While the new movement promises more humanistic and rewarding methods of testing and thus has a lot to offer, most teachers are not quite familiar with the new concepts and practices within the emerging paradigm. To enlighten the views of interested teachers, it can be a good start to answer a basic question about the so-called alternative methods of testing which may have occupied their minds. This question is concerned with the relationship of these other methods with the traditional methods normally used within classrooms. Or to put the question another way, how can we place both traditional and alternative assessment methods in perspective to get a panoramic view of both in the pieced together jigsaw of language testing? To this purpose, it seems necessary to draw on the concepts of testing, measurement and evaluation.
Evaluation, Measurement and Testing
Bachman (1990), quoting Weiss (1972) defines evaluation as “the systematic gathering of information for the purpose of making decisions”. Lynch (2001) adds the fact that this decision or judgment is to be about individuals. In this conceptualization, both authors agree that evaluation is the superordinate term in relation to both measurement and testing. Assessment is sometimes used interchangeably for evaluation. The systematic information can take many forms, but these forms are either quantitative or qualitative. This is what distinguishes measures from qualitative descriptions.

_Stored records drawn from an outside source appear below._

import Mathlib
import Summits.QuantumFields.QCD.Theses.PauliWegnerSea
import Literature.MathematicalPhysics.QuantumFieldTheory.QCDHeavyQuarkPropagator
import Literature.MathematicalPhysics.QuantumFieldTheory.QCDWickMinorMeasurability
import Literature.MathematicalPhysics.QuantumFieldTheory.QCDPhaseQuenchedPositivity
import Literature.MathematicalPhysics.QuantumFieldTheory.QCDCurrentSector
import Literature.MathematicalPhysics.QuantumFieldTheory.FermiFlavourPhase
import Literature.MathematicalPhysics.QuantumFieldTheory.QCDPhaseQuenchedReweighting
import Literature.MathematicalPhysics.QuantumFieldTheory.QCDPropagatorParity
import Literature.MathematicalPhysics.QuantumLattice.GrassmannGaussianWordWick
import Literature.MathematicalPhysics.QuantumLattice.GrassmannGaussianMoments
import Literature.MathematicalPhysics.QuantumLattice.DuhamelTwoPoint

/-!
# Stub `stub_pionSecondMomentDecay_of_crux` of line `crossing-split-integrability`
(crux `Summit.QuantumFields.QCD.Theses.PauliWegnerSea.PhaseQuenchedFlavourDecay` =
`Summit.QuantumFields.QCD.Theses.WilsonMobilityGap.PhaseQuenchedFlavourDecay`, item stmt-QuantumFields-9151)

**NECESSITY direction of the crux analysis: the crux contains the uniform exponential decay of the
phase-quenched PION SECOND MOMENT.**  For every flavour `f` with a mass-degenerate partner `g ≠ f`
(`m_f = m_g`), applying the conclusion of the crux to the flavour-charged pseudoscalar pair
`A = (ψ̄_g γ₅ ψ_f)(0)` (`pseudoscalarDensityObs Nf (Matrix.single g f 1)`, `U(1)_f` charge `+1`) and
`B = (ψ̄_f γ₅ ψ_g)(n e₀)` gives, eventually in `k` and for all `S ≥ L_k`, `n ≤ S`,
`E₊[Σ_{a,i,b,j} |G_f((0,a,i),(n e₀,b,j))|²] ≤ C' e^{-δ' a_k n}` with the crux's own rate `δ'`.

The heart is the configuration-wise Wick contraction (`pionPair_fermiRatio_eq`): in every gauge
background `U` (torus of any side, any real bare masses with `m_f = m_g`),
`∫ A B e^{-ψ̄Dψ} / ∫ e^{-ψ̄Dψ} = −Σ_{a,i,b,j} |G_f((x,a,i),(y,b,j))|²`, `G = D⁻¹`:
* the pair-ordered four-fermion word integrates to the `2 × 2` Wick determinant
  (`grassmannGaussian_wick` at `k = 2`, weight `e^{ψ̄(−D)ψ}`, `(−D)⁻¹ = −D⁻¹`; `fermiIntegral_pairWord_div`);
* the direct contractions are between different flavours and vanish (`inv_diracMatrix_apply_eq_zero_of_fst_ne`),
  the crossed one is `−G_f(x→y) G_g(y→x)` and `G_g = G_f` blockwise at equal masses
  (`inv_diracMatrix_apply_same_flavour`);
* γ₅-hermiticity `(D⁻¹)ᴴ = Γ₅ D⁻¹ Γ₅` (tree `diracMatrix_signConj`, `conjTranspose_inv_of_signConj`) reads
  entrywise `G(Q,P) = ε_Q conj(G(P,Q)) ε_P` (`inv_diracMatrix_apply_swap`), and with the tree's DIAGONAL
  `γ₅ = diag(ε)`, `ε² = 1`, every term is `−|G_f(P,Q)|²`;
* for `det D = 0` both sides are the junk value `0` (`x / 0 = 0`, `D⁻¹ = 0`).
Assembly: the complex quotient of the crux is `⟨·⟩₊` (`qcdPhaseQuenchedExpect_eq_div_complex`,
`qcdPhaseQuenchedExpect_eq_integral_qcdLatticeMeasure`), the integrand is `−(real sum : ℂ)`, and
`⟨X⟩₊ ≤ |⟨X⟩₊| = ‖−(⟨X⟩₊ : ℂ)‖` (`integral_neg`, `integral_complex_ofReal`).

Sources: I. Montvay, G. Münster, *Quantum Fields on a Lattice* (CUP 1994), §4.1.3 (4.25) (Wick rule),
§5.1.2 (5.15) (γ₅-hermiticity), §5.1.1 (5.6) (flavour symmetry); V. Mastropietro, *Non-Perturbative
Renormalization* (2008), Ch. 2 (2.12), (2.30).
-/

noncomputable section

namespace Summit.QuantumFields.QCD.Cruxes.PhaseQuenchedFlavourDecay.CrossingSplitIntegrability

open scoped BigOperators
open MeasureTheory Filter
open Literature.MathematicalPhysics.QuantumFieldTheory Literature.MathematicalPhysics.QuantumLattice
  Literature.Probability.LatticeModels

/-- **Wick rule for one pair-ordered four-fermion word** in the lattice-QCD Grassmann algebra, normalised by
the fermionic partition function: for `det D(U) ≠ 0`,
`∫ (ψ̄_{i₁} ψ_{j₁})(ψ̄_{i₂} ψ_{j₂}) e^{-ψ̄Dψ} / ∫ e^{-ψ̄Dψ} = G_{j₁i₁} G_{j₂i₂} − G_{j₁i₂} G_{j₂i₁}`, `G = D⁻¹`
(the two signs of `(-D)⁻¹ = -D⁻¹` cancel in each product). -/
theorem fermiIntegral_pairWord_div {Nf L : ℕ} [NeZero L] (U : GaugeConfig 4 L SU3) (mq : Fin Nf → ℝ)
    (hD : (diracMatrix U mq).det ≠ 0) (i₁ j₁ i₂ j₂ : QuarkVar Nf L) :
    fermiIntegral (qbar i₁ * q j₁ * (qbar i₂ * q j₂) * fermiBoltzmann U mq) /
        fermiIntegral (fermiBoltzmann U mq) =
      (diracMatrix U mq)⁻¹ (quarkEquiv j₁) (quarkEquiv i₁) *
          (diracMatrix U mq)⁻¹ (quarkEquiv j₂) (quarkEquiv i₂) -
        (diracMatrix U mq)⁻¹ (quarkEquiv j₁) (quarkEquiv i₂) *
          (diracMatrix U mq)⁻¹ (quarkEquiv j₂) (quarkEquiv i₁) := by
  set D := diracMatrix U mq with hDdef
  have hD' : (-D).det ≠ 0 := by
    rw [Matrix.det_neg]
    exact mul_ne_zero (pow_ne_zero _ (neg_ne_zero.2 one_ne_zero)) hD
  have h := grassmannGaussian_wick ℂ (-D) hD' ![quarkEquiv i₁, quarkEquiv i₂]
    ![quarkEquiv j₁, quarkEquiv j₂]
  simp only [List.ofFn_succ, List.ofFn_zero, List.prod_cons, List.prod_nil, mul_one,
    Matrix.det_fin_two, Matrix.of_apply, Matrix.cons_val_zero, Matrix.cons_val_one,
    Matrix.cons_val_succ] at h
  simp only [fermiIntegral, fermiBoltzmann, qbar, q]
  rw [mul_grassmannExp_quadratic_comm, ← hDdef, h, inv_neg_of_isUnit_det D (Ne.isUnit hD)]
  simp only [Matrix.neg_apply]
  ring

/-- **γ₅-hermiticity, entrywise**: `G(Q,P) = ε_Q · conj(G(P,Q)) · ε_P` with `ε` the `γ₅` sign of the spin index
(`(D⁻¹)ᴴ = diag(ε) D⁻¹ diag(ε)`, tree `diracMatrix_signConj`). -/
theorem inv_diracMatrix_apply_swap {Nf L : ℕ} [NeZero L] (U : GaugeConfig 4 L SU3) (mq : Fin Nf → ℝ)
    (P Q : FermiIdx Nf L) :
    (diracMatrix U mq)⁻¹ Q P =
      (![1, 1, -1, -1] : Fin 4 → ℂ) (quarkEquiv.symm Q).2.2.2 *
          star ((diracMatrix U mq)⁻¹ P Q) *
        (![1, 1, -1, -1] : Fin 4 → ℂ) (quarkEquiv.symm P).2.2.2 := by
  have h := conjTranspose_inv_of_signConj
    (fun P : FermiIdx Nf L => (![1, 1, -1, -1] : Fin 4 → ℂ) (quarkEquiv.symm P).2.2.2)
    (fun R => gammaFiveSign_mul_self ((quarkEquiv.symm R).2.2.2)) (diracMatrix U mq)
    (diracMatrix_signConj U mq)
  have h' := congr_fun (congr_fun h Q) P
  rw [Matrix.conjTranspose_apply, Matrix.mul_diagonal, Matrix.diagonal_mul] at h'
  -- `h' : star (G P Q) = ε Q * G Q P * ε P`
  rw [h']
  have hQ := gammaFiveSign_mul_self ((quarkEquiv.symm Q).2.2.2)
  have hP := gammaFiveSign_mul_self ((quarkEquiv.symm P).2.2.2)
  set eQ := (![1, 1, -1, -1] : Fin 4 → ℂ) (quarkEquiv.symm Q).2.2.2
  set eP := (![1, 1, -1, -1] : Fin 4 → ℂ) (quarkEquiv.symm P).2.2.2
  linear_combination (-((diracMatrix U mq)⁻¹ Q P) * eP * eP) * hQ + (-((diracMatrix U mq)⁻¹ Q P)) * hP

/-- The torus bilinear with a DIAGONAL spin matrix and unit colour matrix: `Σ_{a,α} d_α ψ̄_{f,x,a,α} ψ_{g,y,a,α}`. -/
theorem torusBilinear_diagonal_one {Nf L : ℕ} [NeZero L] (f g : Fin Nf) (x y : TorusSite 4 L)
    (d : Fin 4 → ℂ) :
    torusBilinear f g x y (Matrix.diagonal d) 1 =
      ∑ a : Fin 3, ∑ α : Fin 4, d α • (qbar (f, (x, a, α)) * q (g, (y, a, α))) := by
  simp only [torusBilinear, Matrix.diagonal_apply, Matrix.one_apply, mul_ite,
    mul_one, mul_zero, ite_smul, zero_smul, Finset.sum_ite_irrel, Finset.sum_const_zero,
    Finset.sum_ite_eq, Finset.mem_univ, if_true]
  exact Finset.sum_comm

/-- **The Wick contraction of the flavoured pseudoscalar pair** `(ψ̄_g γ₅ ψ_f)(x) · (ψ̄_f γ₅ ψ_g)(y)`, `f ≠ g`,
at DEGENERATE bare masses `m_f = m_g`, in every gauge background: the normalised Berezin integral is MINUS the
colour–spin sum of squared moduli of the flavour-`f` propagator from `x` to `y`,
`⟨(ψ̄_g γ₅ ψ_f)(x) (ψ̄_f γ₅ ψ_g)(y)⟩_F = −Σ_{a,i,b,j} |G_f((x,a,i),(y,b,j))|²`
(only the crossed contraction survives since `G` is flavour-diagonal; `G_g = G_f` as one-flavour blocks;
γ₅-hermiticity `G(Q,P) = ε_Q conj(G(P,Q)) ε_P` and `γ₅ = diag(ε)`, `ε² = 1`).  For `det D = 0` both sides are the
junk value `0`. -/
theorem pionPair_fermiRatio_eq {Nf L : ℕ} [NeZero L] (U : GaugeConfig 4 L SU3) (mq : Fin Nf → ℝ)
    {f g : Fin Nf} (hfg : f ≠ g) (hm : mq f = mq g) (x y : TorusSite 4 L) :
    fermiIntegral (torusBilinear g f x x gammaFive 1 * torusBilinear f g y y gammaFive 1 *
          fermiBoltzmann U mq) / fermiIntegral (fermiBoltzmann U mq) =
      -(((∑ a : Fin 3, ∑ i : Fin 4, ∑ b : Fin 3, ∑ j : Fin 4,
          ‖(diracMatrix U mq)⁻¹ (quarkEquiv (f, (x, a, i))) (quarkEquiv (f, (y, b, j)))‖ ^ (2 : ℕ) : ℝ) : ℂ)) := by
  by_cases hD : (diracMatrix U mq).det = 0
  · -- junk case: `Z_F = 0` and `D⁻¹ = 0`
    have hZ : fermiIntegral (fermiBoltzmann U mq) = 0 := by
      rw [fermiIntegral_fermiBoltzmann, hD, mul_zero]
    have hinv : (diracMatrix U mq)⁻¹ = 0 :=
      Matrix.nonsing_inv_apply_not_isUnit _ (by rw [hD]; exact not_isUnit_zero)
    rw [hZ, div_zero, hinv]
    simp
  -- invertible case
  have hall : ∀ f', (wilsonDirac (fundamentalRep (Fin 3)) U (mq f') 1).det ≠ 0 := by
    intro f'
    have h := hD
    rw [det_diracMatrix] at h
    exact (Finset.prod_ne_zero_iff.1 h) f' (Finset.mem_univ _)
  rw [gammaFive_eq_diagonal, torusBilinear_diagonal_one, torusBilinear_diagonal_one]
  -- expand the product of the two bilinears keeping the sum order `a, α, b, β`
  simp only [Finset.sum_mul]
  simp only [Finset.mul_sum]
  simp only [Finset.sum_mul, smul_mul_assoc, mul_smul_comm, map_sum, map_smul, smul_eq_mul,
    Finset.sum_div, mul_div_assoc, Complex.ofReal_sum, ← Finset.sum_neg_distrib]
  refine Finset.sum_congr rfl fun a _ => Finset.sum_congr rfl fun α _ =>
    Finset.sum_congr rfl fun b _ => Finset.sum_congr rfl fun β _ => ?_
  rw [fermiIntegral_pairWord_div U mq hD,
    inv_diracMatrix_apply_eq_zero_of_fst_ne U mq (v := (f, (x, a, α))) (w := (g, (x, a, α))) hfg,
    inv_diracMatrix_apply_eq_zero_of_fst_ne U mq (v := (g, (y, b, β))) (w := (f, (y, b, β))) (Ne.symm hfg),
    inv_diracMatrix_apply_same_flavour U mq hall g (y, b, β) (x, a, α), ← hm,
    ← inv_diracMatrix_apply_same_flavour U mq hall f (y, b, β) (x, a, α),
    inv_diracMatrix_apply_swap U mq (quarkEquiv (f, (x, a, α))) (quarkEquiv (f, (y, b, β)))]
  simp only [Equiv.symm_apply_apply]
  have hα := gammaFiveSign_mul_self α
  have hβ := gammaFiveSign_mul_self β
  have hns := Matrix.mul_star_eq_normSq_cast
    ((diracMatrix U mq)⁻¹ (quarkEquiv (f, (x, a, α))) (quarkEquiv (f, (y, b, β))))
  set G := (diracMatrix U mq)⁻¹ (quarkEquiv (f, (x, a, α))) (quarkEquiv (f, (y, b, β)))
  set sα := (![1, 1, -1, -1] : Fin 4 → ℂ) α
  set sβ := (![1, 1, -1, -1] : Fin 4 → ℂ) β
  linear_combination (-(sβ * sβ) * (G * star G)) * hα + (-(G * star G)) * hβ - hns

/-- **The flavoured pseudoscalar density `ψ̄_g γ₅ ψ_f` (`f ≠ g`) has `U(1)_f` charge `+1`**: under
`ψ_f ↦ e^{iθ}ψ_f`, `ψ̄_f ↦ e^{-iθ}ψ̄_f` (other flavours fixed) it is multiplied by `e^{iθ}`. -/
theorem isFlavourCharged_pseudoscalarDensityObs_single {Nf : ℕ} {f g : Fin Nf} (hfg : f ≠ g) :
    (pseudoscalarDensityObs Nf (Matrix.single g f (1 : ℂ))).IsFlavourCharged f 1 := by
  intro θ U
  have hgf : ¬(g = f) := Ne.symm hfg
  rw [pseudoscalarDensityObs_F]
  simp only [Matrix.single_apply, ite_and, ite_smul, one_smul, zero_smul, Finset.sum_ite_irrel,
    Finset.sum_const_zero, Finset.sum_ite_eq, Finset.mem_univ, if_true]
  simp only [boxBilinear, map_sum, map_smul, map_mul, boxQbar, boxQ, fermiFlavourPhase_psiBar,
    fermiFlavourPhase_psi, Equiv.symm_apply_apply, hgf, if_false, if_true, one_smul, mul_smul_comm,
    Finset.smul_sum, smul_smul]
  refine Finset.sum_congr rfl fun α _ => Finset.sum_congr rfl fun β _ =>
    Finset.sum_congr rfl fun a _ => Finset.sum_congr rfl fun b _ => ?_
  congr 1
  push_cast
  ring

/-- **The flavoured pseudoscalar density placed at `v` on the torus**: `(ψ̄_g γ₅ ψ_f)(v mod S)` in torus variables. -/
theorem pseudoscalarDensityObs_single_onTorus {Nf S : ℕ} [NeZero S] (f g : Fin Nf)
    (v : Literature.Probability.LatticeModels.Site 4) (U : GaugeConfig 4 S SU3) :
    (pseudoscalarDensityObs Nf (Matrix.single g f (1 : ℂ))).onTorus S v U =
      torusBilinear g f (Torus.proj S v) (Torus.proj S v) gammaFive 1 := by
  rw [pseudoscalarDensityObs, localBilinearObs_onTorus]
  simp only [Matrix.single_apply, ite_and, ite_smul, one_smul, zero_smul, Finset.sum_ite_irrel,
    Finset.sum_const_zero, Finset.sum_ite_eq, Finset.mem_univ, if_true, coe_boxOrigin, zero_add]

/-- W7: NECESSITY — the crux contains the uniform exponential decay of the phase-quenched PION second moment E₊‖G_f(0, n e₀)‖²_F for every flavour with a degenerate partner (Wick contraction of the flavoured pseudoscalar pair + γ₅-hermiticity). -/
theorem stub_pionSecondMomentDecay_of_crux :
    Summit.QuantumFields.QCD.Theses.PauliWegnerSea.PhaseQuenchedFlavourDecay → ∀ (Nf : ℕ) (reg : QCDRegularisation Nf) (m : Fin Nf → ℝ), (∀ f, 0 < m f) → ∀ (f g : Fin Nf), f ≠ g → m f = m g → (∃ s δ C : ℝ, 0 < s ∧ s < 1 ∧ 0 < δ ∧ ∀ᶠ k in atTop, ∀ S : ℕ, reg.L k ≤ S → ∀ (f : Fin Nf) (v : Literature.Probability.LatticeModels.Site 4), v ∈ box 4 S → (∫ U : GaugeConfig 4 (2 * S + 1) (Matrix.specialUnitaryGroup (Fin 3) ℂ), ‖(diracMatrix U fun fl => reg.mcrit k + reg.a k * m fl / reg.Zm k).det‖ * (∑ a : Fin 3, ∑ i : Fin 4, ∑ b : Fin 3, ∑ j : Fin 4, ‖(diracMatrix U fun fl => reg.mcrit k + reg.a k * m fl / reg.Zm k)⁻¹ (quarkEquiv (f, (Torus.proj (2 * S + 1) 0, a, i))) (quarkEquiv (f, (Torus.proj (2 * S + 1) (v), b, j)))‖) ^ s ∂(wilsonMeasure (fundamentalRep (Fin 3)) (reg.β k))) / (∫ U : GaugeConfig 4 (2 * S + 1) (Matrix.specialUnitaryGroup (Fin 3) ℂ), ‖(diracMatrix U fun fl => reg.mcrit k + reg.a k * m fl / reg.Zm k).det‖ ∂(wilsonMeasure (fundamentalRep (Fin 3)) (reg.β k))) ≤ C * Real.exp (-(δ * (reg.a k * ‖v‖)))) → ∃ δ' C' : ℝ, 0 < δ' ∧ ∀ᶠ k in atTop, ∀ S : ℕ, reg.L k ≤ S → ∀ n : ℕ, n ≤ S → qcdPhaseQuenchedExpect (reg.β k) (2 * S + 1) (fun fl => reg.mcrit k + reg.a k * m fl / reg.Zm k) (fun U : GaugeConfig 4 (2 * S + 1) SU3 => ∑ a : Fin 3, ∑ i : Fin 4, ∑ b : Fin 3, ∑ j : Fin 4, ‖(diracMatrix U fun fl => reg.mcrit k + reg.a k * m fl / reg.Zm k)⁻¹ (quarkEquiv (f, (Torus.proj (2 * S + 1) 0, a, i))) (quarkEquiv (f, (Torus.proj (2 * S + 1) (Pi.single 0 (n : ℤ)), b, j)))‖ ^ (2 : ℕ)) ≤ C' * Real.exp (-(δ' * (reg.a k * n))) := by
  intro hcrux Nf reg m hm f g hfg hfgm hUp
  obtain ⟨δ', hδ', hC⟩ := hcrux Nf reg m hm hUp
  obtain ⟨C', hk⟩ := hC 1 1 (pseudoscalarDensityObs Nf (Matrix.single g f 1))
    (pseudoscalarDensityObs Nf (Matrix.single f g 1))
    ⟨f, 1, one_ne_zero, isFlavourCharged_pseudoscalarDensityObs_single hfg⟩
  refine ⟨δ', C', hδ', ?_⟩
  filter_upwards [hk] with k hk S hS n hn
  have key := hk S hS n hn
  set mq : Fin Nf → ℝ := fun fl => reg.mcrit k + reg.a k * m fl / reg.Zm k with hmqdef
  have hmq : mq f = mq g := by simp only [hmqdef, hfgm]
  have hpt : ∀ U : GaugeConfig 4 (2 * S + 1) SU3,
      fermiIntegral ((pseudoscalarDensityObs Nf (Matrix.single g f 1)).onTorus (2 * S + 1) 0 U *
            (pseudoscalarDensityObs Nf (Matrix.single f g 1)).onTorus (2 * S + 1) (Pi.single 0 (n : ℤ)) U *
          fermiBoltzmann U mq) / fermiIntegral (fermiBoltzmann U mq) =
        -(((∑ a : Fin 3, ∑ i : Fin 4, ∑ b : Fin 3, ∑ j : Fin 4,
            ‖(diracMatrix U mq)⁻¹ (quarkEquiv (f, (Torus.proj (2 * S + 1) 0, a, i)))
              (quarkEquiv (f, (Torus.proj (2 * S + 1) (Pi.single 0 (n : ℤ)), b, j)))‖ ^ (2 : ℕ) : ℝ) : ℂ)) :=
    fun U => by
      rw [pseudoscalarDensityObs_single_onTorus, pseudoscalarDensityObs_single_onTorus]
      exact pionPair_fermiRatio_eq U mq hfg hmq _ _
  rw [← qcdPhaseQuenchedExpect_eq_div_complex, qcdPhaseQuenchedExpect_eq_integral_qcdLatticeMeasure] at key
  simp only [hpt] at key
  rw [integral_neg, integral_complex_ofReal, norm_neg, Complex.norm_real, Real.norm_eq_abs] at key
  rw [qcdPhaseQuenchedExpect_eq_integral_qcdLatticeMeasure]
  exact (le_abs_self _).trans key

end Summit.QuantumFields.QCD.Cruxes.PhaseQuenchedFlavourDecay.CrossingSplitIntegrability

Measurement is thus concerned with quantification. Language proficiency, like many other constructs and characteristics of persons in social sciences, needs to be quantified before any judgments can be made about it. This process of quantifying is called operationalization in research by which we mean assigning numbers according to observable operations and explicit procedures or rules to measure a construct (Bachman 1990) (Ary et al. 1996)
The third component in this model is testing, which consists of the use of actual tests to elicit the desired behavior. Carroll (1968) defines a test as:
“A psychological or educational test is a procedure designed to elicit certain behavior from which one can make inferences about certain characteristics of an individual”.
Bachman (1990) observes that a test is one type of measurement instrument, and thus necessarily quantifies characteristics of individuals according to explicit procedures. Bachman (1990), then, concludes that there are other types of measurement than tests, and the difference is that a test is designed to obtain a specific sample of behavior.
For the purpose of schematic representation, the three concepts of evaluation, measurement and testing have traditionally been demonstrated in three concentric circles of varying sizes. This is what Lynch (2001) has followed in depicting the relationship among these concepts.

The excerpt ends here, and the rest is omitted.